# Goal of the exercise
Retype, word for word, every line from the one holding "only as the" through the one holding "noncomputable section" in the entries below, both included, and only those lines.

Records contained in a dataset
---*---
import Summits.AtomisticToContinuum.BoseEinsteinCondensation.Theorems.BECThomsonPrincipleFibreFubini
import Summits.AtomisticToContinuum.BoseEinsteinCondensation.Theorems.FibreConductance.Negative.InfraredBridge
import Literature.MathematicalPhysics.QuantumManyBody.JelliumBochnerFibre
import HarnessLib

/-!
# Route `BECThomsonPrinciple`, crux `FibreConductance` (stmt-AtomisticToContinuum-9480),
# line `parseval-shell-bootstrap` — INFRARED NECESSITY

The certificate that the held stub `stub_shellOccupation` (single-mode occupation bounds next to
the resonant mode `−n`) is crux-sized: the crux `FibreConductance` ITSELF forces, on every exact
zero-free datum and for every lattice mode `P`,

  `∫_{cell^N} W(X̂) |ĉ_P(e_n ψ(·|X̂) − β(X̂) ψ(·|X̂)²)|² dX ≤ 4π² C |P|₂² / ‖n‖²`

(`infraredNecessity`; `ĉ_P = cellFourierCoeff`, `W = fibreW`, `ψ = fibrePsi`, `β = fibreBeta` of
`BECThomsonPrincipleDefs`).  Since `ĉ_P(e_n ψ) = ĉ_{P−n}(ψ)` and `∫ W|ĉ_q(ψ)|² = n_q(|Φ|)/N`
(`lintegral_fibreW_mul_norm_sq_cellFourierCoeff`), this is an `N`-uniform bound on the occupation of
the modes `P − n` with `P` lattice-adjacent to `0`, relative to the `β`-weighted density modes — the
thermodynamic-limit (infrared) content no line can drop.

The proof is pure Thomson duality (Disproof §D; no minimality, no potential): pair an admissible
flow `J` (weak divergence `q = L^{-3/2}(e_n(x₀)ψ − βψ²)`, cost `∫|J|²W/ψ² ≤ K = C L²/‖n‖²`) with
the test function `η = e_{−P}(x₀) · conj(A) · W`, where
`A(X̂) = ∫_cell conj(e_P)(e_n ψ − β ψ²) dy = L³ ĉ_P(…)` is a fibre constant:

* `∂_{0,l} η = −i k_{P,l} η` (a fibre constant has zero fibre derivative), so the dual energy is
  `∫ Σ_l|∂_{0,l}η|² ψ²/W = L⁻³ |k_P|² S`, `S = ∫_{cell^N} |A|² W` (fibre Fubini, `∫_cell ψ² = 1`);
* the pairing is `∫ q η = L⁻³ L^{-3/2} S` (fibre by fibre `∫_cell q η dy = L^{-3/2} |A|² W`);
* Cauchy–Schwarz through the pairing (`norm_pairing_sq_le`): `L⁻⁹ S² ≤ K L⁻³ |k_P|² S`, i.e.
  `S ≤ K L⁶ |k_P|²`, and `S = L⁶ ∫ W |ĉ_P(…)|²`.

Registered anchor (`--supports` the crux item): `infraredNecessity`.

References: the line card `Cruxes/FibreConductance/Lines/parseval-shell-bootstrap.md`;
R. Lyons, Y. Peres, *Probability on Trees and Networks* (2016), Ch. 2 (Thomson's principle) — used
only as the idea; the crux disprover's `Cruxes/FibreConductance/Disproof.lean` §Infrared, whose
computation this file adapts to the line's vocabulary.
-/

noncomputable section

namespace Summit.AtomisticToContinuum.BoseEinsteinCondensation.Cruxes.FibreConductance.ParsevalShellBootstrap

open MeasureTheory
open scoped ENNReal ComplexConjugate
open Literature.MathematicalPhysics.QuantumManyBody.BoseGas
open Summit.AtomisticToContinuum.BoseEinsteinCondensation.Theses.BECThomsonPrinciple (FibreConductance)
open Summit.AtomisticToContinuum.BoseEinsteinCondensation.Theorems.GaussianDominationCan.Negative
  (nsq nsq_nonneg one_le_norm_intVec)
open Summit.AtomisticToContinuum.BoseEinsteinCondensation.Theorems.FibreConductance.Negative
  (IsFibreFlow norm_pairing_sq_le fderiv_single_zero_of_update_invariant fderiv_wave_comp_zero
    differentiable_wave_comp_zero)

variable {m : ℕ} {L : ℝ}

/-! ### Test functions `e_p(x₀) · G(X̂)` with a fibre-constant factor -/

/-- `|−P|² = |P|²`. [folklore] -/
theorem ir_nsq_neg (P : Fin 3 → ℤ) : nsq (-P) = nsq P := by
  simp [nsq]

/-- `Σ_l |(2πi p_l/L) c|² = (2π/L)² |p|² |c|²`. [folklore] -/
theorem ir_sum_norm_sq_kmul (L : ℝ) (p : Fin 3 → ℤ) (c : ℂ) :
    ∑ l : Fin 3, ‖2 * Real.pi * Complex.I * (p l) / L * c‖ ^ 2 =
      (2 * Real.pi / L) ^ 2 * nsq p * ‖c‖ ^ 2 := by
  -- adapted from Cruxes/FibreConductance/Disproof.lean (`sum_norm_sq_fderiv_irTest`)
  have hc : ∀ l : Fin 3, ‖(2 * Real.pi * Complex.I * (p l) / L : ℂ)‖ ^ 2 =
      (2 * Real.pi / L) ^ 2 * (p l : ℝ) ^ 2 := by
    intro l
    rw [show (2 * Real.pi * Complex.I * (p l) / L : ℂ) =
        ((2 * Real.pi * (p l : ℝ) / L : ℝ) : ℂ) * Complex.I by push_cast; ring,
      norm_mul, Complex.norm_I, mul_one, Complex.norm_real, Real.norm_eq_abs, sq_abs]
    ring
  simp_rw [norm_mul, mul_pow, hc]
  rw [← Finset.sum_mul, ← Finset.mul_sum]
  rfl

/-- `∂_{x_{0,l}} e_p(x₀) = (2πi p_l/L) e_p(x₀)` for the line's phase factor. [folklore] -/
theorem ir_fderiv_phase_zero (L : ℝ) (p : Fin 3 → ℤ) (X : Config (m + 1)) (l : Fin 3) :
    fderiv ℝ (fun Y : Config (m + 1) => phase L p (Y 0)) X
        (Pi.single 0 (EuclideanSpace.single l 1)) =
      2 * Real.pi * Complex.I * (p l) / L * phase L p (X 0) :=
  fderiv_wave_comp_zero L p X l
---*---
# Solution to this task
only as the idea; the crux disprover's `Cruxes/FibreConductance/Disproof.lean` §Infrared, whose
computation this file adapts to the line's vocabulary.
-/

noncomputable section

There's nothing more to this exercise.